I'm a little disappointed he spent most of the talk on anecdotes about how dense chips can become, we all get that, I wish he spent some time on what he would use these transistors for.
They can't really get significant gains anymore from further optimization/increasing cache. Here's Pentium Pro for comparison:
Which is so much leaner/simpler.
I can't shake the feeling that Keller might be working on an AI product, or at least a hybrid AI design where it has some (like 4) SMT cores + an AI engine. Those new SMT cores will be branched off into a non-AI product as their new x86 achitecture.
Especially the front-end have changed a lot in Sandy Bridge, Haswell and Skylake. It's still a CPU front-end, it still does decoding, prefetching, branch prediction etc., but these similarities are only on a superficial level. In the execution engine almost all modern CPU designs are fairly similar, the difference here is in the ALU, FPU, AGU, … configuration. This configuration is changed on every new microarchitecture. Intel is surely working on various "AI" related technologies, as they are already starting to face serious competition from AI ASICs. But if this will be more AI related instructions, tensor FPUs or separate "cores" remains to be seen.

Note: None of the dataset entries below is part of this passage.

import Literature.AlgebraicGeometry.Resolution.RsopMonomialIdeals
import Literature.AlgebraicGeometry.Resolution.RegularSystemOfParameters
import Literature.AlgebraicGeometry.Resolution.RegularLocalRingsProofs
import HarnessLib

/-!
# [OURS · L1 W4.6 rung (iii-2), piece (T)] Surface Moh window — LOCAL TOOLS: three-element regular systems of parameters and
# the regular quotients by one or two of them (cell res-hironaka, LADDER-RESOLUTION rung L, D-0089; unit res-L1-s46-pv-12 carried
# by res-D-pv-050; host MarkedTransfer, `--supports stmt-ResolutionOfSingularities-16155 --as helper`)

HONEST FRAMING. Nothing here is a statement of H. Hironaka's manuscript [Hironaka2017] and nothing here asserts that any statement
of it holds. PURE COMMUTATIVE ALGEBRA (Matsumura 14.2 / Zariski–Samuel VIII §1 as already in the tree: `RsopMonomialIdeals`,
`RegularSystemOfParameters`, `RegularLocalOrder`, `RegularLocalRingsQuotient`), packaged in the shape the one-blow-up step of
rung (iii-2) «tame SURFACE Moh window» consumes (companion `…MohWindowSurfaceCore.lean`): for a regular local ring `L` of
embedding dimension `3` with `(u, v, w)` generating `𝔪` — `w ∉ (u, v) + 𝔪²` (minimality); `L/(u, v)` and `L/(u)` are regular with
the images of the remaining parameters outside `𝔪̄²`; images of `𝔪^k` and their pull-back; exact order of `unit · t^k`.
AI-written; AI review is weaker than expert review. No `sorry`; axioms standard. [Matsumura1987] [ZariskiSamuel1960]
-/

noncomputable section

set_option linter.dupNamespace false -- mandated namespace of this single-conjunct summit

namespace Summit.ResolutionOfSingularities.ResolutionOfSingularities.Theorems.CampaignW46.MohWindowSurface

open IsLocalRing
open Literature.AlgebraicGeometry.Resolution

variable {L : Type*} [CommRing L]

/-! ## 1. Three-element regular systems of parameters -/

omit [CommRing L] in
/-- The range of a three-term vector is the three-element set. [folklore] -/
theorem range_vec3 (u v w : L) : Set.range ![u, v, w] = {u, v, w} := by
  ext a
  simp only [Set.mem_range, Set.mem_insert_iff, Set.mem_singleton_iff]
  constructor
  · rintro ⟨i, rfl⟩
    fin_cases i <;> simp
  · rintro (rfl | rfl | rfl)
    exacts [⟨0, rfl⟩, ⟨1, rfl⟩, ⟨2, rfl⟩]

omit [CommRing L] in
/-- Cyclic rotation of a three-element set. [folklore] -/
theorem triple_rotate (u v w : L) : ({u, v, w} : Set L) = {v, w, u} := by
  ext a
  simp only [Set.mem_insert_iff, Set.mem_singleton_iff]
  tauto

omit [CommRing L] in
/-- Swap of the last two members of a three-element set. [folklore] -/
theorem triple_swap (u v w : L) : ({u, v, w} : Set L) = {u, w, v} := by
  ext a
  simp only [Set.mem_insert_iff, Set.mem_singleton_iff]
  tauto

variable [IsRegularLocalRing L]

/-- Three generators of the maximal ideal of a regular local ring of embedding dimension `3` form a regular system
of parameters (a part of one, with nothing to add). [cite: Matsumura1987, Thm. 14.2] -/
theorem isRsopPart_vec3 (h3 : (maximalIdeal L).spanFinrank = 3) {u v w : L}
    (h : Ideal.span {u, v, w} = maximalIdeal L) : IsRsopPart ![u, v, w] := by
  have hx : Ideal.span (Set.range ![u, v, w]) = maximalIdeal L := by rw [range_vec3]; exact h
  have := isRsopPart_comp_of_rsop h3 ![u, v, w] hx id Function.injective_id
  simpa using this

/-- **Minimality of a regular system of parameters `(u, v, w)`**: the third member is not in `(u, v) + 𝔪²` —
otherwise `(u, v, w − au − bv)` would be a regular system of parameters with a member in `𝔪²`.
[cite: Matsumura1987, Thm. 14.2] -/
theorem not_mem_span_pair_sup_sq (h3 : (maximalIdeal L).spanFinrank = 3) {u v w : L}
    (h : Ideal.span {u, v, w} = maximalIdeal L) : w ∉ Ideal.span {u, v} ⊔ maximalIdeal L ^ 2 := by
  intro hw
  obtain ⟨s, hs, q, hq, hsq⟩ := Submodule.mem_sup.mp hw
  obtain ⟨a, b, rfl⟩ := Ideal.mem_span_pair.mp hs
  have hq' : q = w - (a * u + b * v) := by rw [← hsq]; ring
  have hu : u ∈ Ideal.span ({u, v, w} : Set L) := Ideal.subset_span (by simp)
  have hv : v ∈ Ideal.span ({u, v, w} : Set L) := Ideal.subset_span (by simp)
  have hw' : w ∈ Ideal.span ({u, v, w} : Set L) := Ideal.subset_span (by simp)
  have hu' : u ∈ Ideal.span ({u, v, q} : Set L) := Ideal.subset_span (by simp)
  have hv' : v ∈ Ideal.span ({u, v, q} : Set L) := Ideal.subset_span (by simp)
  have hq'' : q ∈ Ideal.span ({u, v, q} : Set L) := Ideal.subset_span (by simp)
  -- the translated family `(u, v, q)` still generates `𝔪`
  have h' : Ideal.span {u, v, q} = maximalIdeal L := by
    rw [← h]
    apply le_antisymm
    · rw [Ideal.span_le]
      rintro c (rfl | rfl | rfl)
      · exact hu
      · exact hv
      · rw [SetLike.mem_coe, hq']
        exact Ideal.sub_mem _ hw' (Ideal.add_mem _ (Ideal.mul_mem_left _ _ hu) (Ideal.mul_mem_left _ _ hv))
    · rw [Ideal.span_le]
      rintro c (rfl | rfl | rfl)
      · exact hu'
      · exact hv'
      · have : c = q + (a * u + b * v) := by rw [hq']; ring
        rw [SetLike.mem_coe, this]
        exact Ideal.add_mem _ hq'' (Ideal.add_mem _ (Ideal.mul_mem_left _ _ hu') (Ideal.mul_mem_left _ _ hv'))
  have hq2 : q ∉ maximalIdeal L ^ 2 := by
    have := (isRsopPart_vec3 h3 h').not_mem_sq 2
    simpa using this
  exact hq2 hq

/-! ## 2. Quotients by one or two of the three parameters -/

omit [IsRegularLocalRing L] in
/-- Images of `𝔪^k` lie in `𝔪̄^k` for a quotient of a local ring. [folklore] -/
theorem mk_mem_maximalIdeal_pow [IsLocalRing L] (I : Ideal L) [Nontrivial (L ⧸ I)] {a : L} {k : ℕ}
    (ha : a ∈ maximalIdeal L ^ k) :
    haveI := IsLocalRing.of_surjective' (Ideal.Quotient.mk I) Ideal.Quotient.mk_surjective
    Ideal.Quotient.mk I a ∈ maximalIdeal (L ⧸ I) ^ k := by
  rw [maximalIdeal_quotient_eq_map I, ← Ideal.map_pow]
  exact Ideal.mem_map_of_mem _ ha

omit [IsRegularLocalRing L] in
/-- Images of elements of `𝔪` lie in `𝔪̄`. [folklore] -/
theorem mk_mem_maximalIdeal [IsLocalRing L] (I : Ideal L) [Nontrivial (L ⧸ I)] {a : L}
    (ha : a ∈ maximalIdeal L) :
    haveI := IsLocalRing.of_surjective' (Ideal.Quotient.mk I) Ideal.Quotient.mk_surjective
    Ideal.Quotient.mk I a ∈ maximalIdeal (L ⧸ I) := by
  have := mk_mem_maximalIdeal_pow I (k := 1) (a := a) (by rw [pow_one]; exact ha)
  rwa [pow_one] at this

omit [IsRegularLocalRing L] in
/-- Conversely, an element whose image lies in `𝔪̄^k` lies in `I + 𝔪^k`. [folklore] -/
theorem mem_sup_pow_of_mk_mem [IsLocalRing L] (I : Ideal L) [Nontrivial (L ⧸ I)] {a : L} {k : ℕ}
    (ha : haveI := IsLocalRing.of_surjective' (Ideal.Quotient.mk I) Ideal.Quotient.mk_surjective
      Ideal.Quotient.mk I a ∈ maximalIdeal (L ⧸ I) ^ k) :
    a ∈ I ⊔ maximalIdeal L ^ k := by
  rw [maximalIdeal_quotient_eq_map I, ← Ideal.map_pow,
    Ideal.mem_map_iff_of_surjective _ Ideal.Quotient.mk_surjective] at ha
  obtain ⟨c, hc, hca⟩ := ha
  have hac : a - c ∈ I := by rw [← Ideal.Quotient.eq, hca]
  have : a = (a - c) + c := by ring
  rw [this]
  exact Submodule.add_mem_sup hac hc

omit [IsRegularLocalRing L] in
/-- A quotient by an ideal inside `𝔪` is nontrivial. [folklore] -/
theorem nontrivial_quotient_of_le [IsLocalRing L] {I : Ideal L} (hI : I ≤ maximalIdeal L) :
    Nontrivial (L ⧸ I) :=
  Ideal.Quotient.nontrivial_iff.mpr fun h => (maximalIdeal.isMaximal L).ne_top (top_le_iff.mp (h ▸ hI))

/-- **The quotient by two of three regular parameters** is a regular local ring (of dimension one) in which the
image of the third parameter is not in `𝔪̄²`. [cite: Matsumura1987, Thm. 14.2] -/
theorem quotient_pair (h3 : (maximalIdeal L).spanFinrank = 3) {u v w : L}
    (h : Ideal.span {u, v, w} = maximalIdeal L) :
    ∃ _ : IsRegularLocalRing (L ⧸ Ideal.span {u, v}),
      Ideal.Quotient.mk (Ideal.span {u, v}) w ∉ maximalIdeal (L ⧸ Ideal.span {u, v}) ^ 2 := by
  classical
  have hx : Ideal.span (Set.range ![u, v, w]) = maximalIdeal L := by rw [range_vec3]; exact h
  have himg : (![u, v, w] '' (({0, 1} : Finset (Fin 3)) : Set (Fin 3))) = {u, v} := by
    ext a
    simp only [Finset.coe_insert, Finset.coe_singleton, Set.mem_image, Set.mem_insert_iff,
      Set.mem_singleton_iff]
    constructor
    · rintro ⟨i, rfl | rfl, rfl⟩ <;> simp
    · rintro (rfl | rfl)
      exacts [⟨0, Or.inl rfl, rfl⟩, ⟨1, Or.inr rfl, rfl⟩]
  have hreg := isRegularLocalRing_quotient_span_image h3 ![u, v, w] hx {0, 1}
  rw [himg] at hreg
  refine ⟨hreg, fun hw2 => ?_⟩
  have hle : Ideal.span {u, v} ≤ maximalIdeal L := by
    rw [← h]; exact Ideal.span_mono (by intro a ha; rcases ha with rfl | rfl <;> simp)
  haveI := nontrivial_quotient_of_le hle
  exact not_mem_span_pair_sup_sq h3 h (mem_sup_pow_of_mk_mem _ hw2)

/-- **The quotient by one of three regular parameters** is a regular local ring (of dimension two) in which the
images of the other two parameters are not in `𝔪̄²`. [cite: Matsumura1987, Thm. 14.2] -/
theorem quotient_single (h3 : (maximalIdeal L).spanFinrank = 3) {u v w : L}
    (h : Ideal.span {u, v, w} = maximalIdeal L) :
    ∃ _ : IsRegularLocalRing (L ⧸ Ideal.span {u}),
      Ideal.Quotient.mk (Ideal.span {u}) v ∉ maximalIdeal (L ⧸ Ideal.span {u}) ^ 2 ∧
        Ideal.Quotient.mk (Ideal.span {u}) w ∉ maximalIdeal (L ⧸ Ideal.span {u}) ^ 2 := by
  have hu : u ∈ maximalIdeal L := h ▸ Ideal.subset_span (by simp)
  -- `u ∉ 𝔪²`: apply the minimality lemma to the rotated system `(v, w, u)`
  have hrot : Ideal.span {v, w, u} = maximalIdeal L := by rw [← triple_rotate]; exact h
  have hu2 : u ∉ maximalIdeal L ^ 2 := fun hu2 =>
    not_mem_span_pair_sup_sq h3 hrot (Ideal.mem_sup_right hu2)
  have hreg := (IsRegularLocalRing.quotient_span_singleton hu hu2).1
  have hle : Ideal.span {u} ≤ maximalIdeal L := by rw [Ideal.span_le]; simpa using hu
  haveI := nontrivial_quotient_of_le hle
  refine ⟨hreg, fun hv2 => ?_, fun hw2 => ?_⟩
  · -- `v ∉ (u) + 𝔪²`, from `v ∉ (u, w) + 𝔪²`
    have hswap : Ideal.span {u, w, v} = maximalIdeal L := by rw [← triple_swap]; exact h
    have hle2 : Ideal.span {u} ⊔ maximalIdeal L ^ 2 ≤ Ideal.span {u, w} ⊔ maximalIdeal L ^ 2 :=
      sup_le_sup_right (Ideal.span_mono (Set.singleton_subset_iff.mpr (by simp))) _
    exact not_mem_span_pair_sup_sq h3 hswap (hle2 (mem_sup_pow_of_mk_mem _ hv2))
  · have hle2 : Ideal.span {u} ⊔ maximalIdeal L ^ 2 ≤ Ideal.span {u, v} ⊔ maximalIdeal L ^ 2 :=
      sup_le_sup_right (Ideal.span_mono (Set.singleton_subset_iff.mpr (by simp))) _
    exact not_mem_span_pair_sup_sq h3 h (hle2 (mem_sup_pow_of_mk_mem _ hw2))

omit [IsRegularLocalRing L] in
/-- **Exact order of `unit · t^k`** for `t ∉ 𝔪²` in a regular local ring: it is not in `𝔪^{k+1}`.
[cite: ZariskiSamuel1960, Ch. VIII §1 Thm. 1] -/
theorem unit_mul_pow_not_mem_pow_succ {Q : Type*} [CommRing Q] [IsRegularLocalRing Q] {t c : Q}
    (ht : t ∉ maximalIdeal Q ^ 2) (hc : IsUnit c) (k : ℕ) : c * t ^ k ∉ maximalIdeal Q ^ (k + 1) := by
  have h1 : c ∉ maximalIdeal Q ^ (0 + 1) := by
    rw [zero_add, pow_one]
    exact fun h => (maximalIdeal.isMaximal Q).ne_top (Ideal.eq_top_of_isUnit_mem _ h hc)
  have h2 : t ^ k ∉ maximalIdeal Q ^ (k * 1 + 1) :=
    pow_not_mem_pow_of_not_mem_pow (p := 1) (by simpa using ht) k
  rw [mul_one] at h2
  have := mul_not_mem_pow_of_not_mem_pow h1 h2
  simpa using this


end Summit.ResolutionOfSingularities.ResolutionOfSingularities.Theorems.CampaignW46.MohWindowSurface

end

I doubt Intel is moving in the SMT 4 direction, at least in the long term. I know they are researching what they call "threadlets", where dependencies between chains of instructions(including branching) are explicit, so the CPU can scale its superscalar abilities much better, and also not flush the entire pipeline every time there is a branch misprediction etc. I don't think this is right around the corner, but when it arrives it should give a massive boost to single threaded performance, even for fairly "poor" code, and will more or less "eliminate" those idle cycles that today are used for other threads with SMT.
Execution Engine: AMD has dedicated FP/SIMD and integer execution units where Intel has many different execution units with different capabilities (some just address generation, some do FP). They are very, very different in overhead (AMD divides and conquers with separate hardware resources where Intel divides and conquers with shared resources).
Typically, RAM bandwidth is one of the leading contributors to low minimum framerates and there is no shortage of articles and videos going back a decade or so that make this painfully obvious. I must have watched and read over a hundred mainstream videos on this topic alone.
Who cares about average framerates when their 1% low and 0.1% low framerates are absolutely tanking performance when it matters?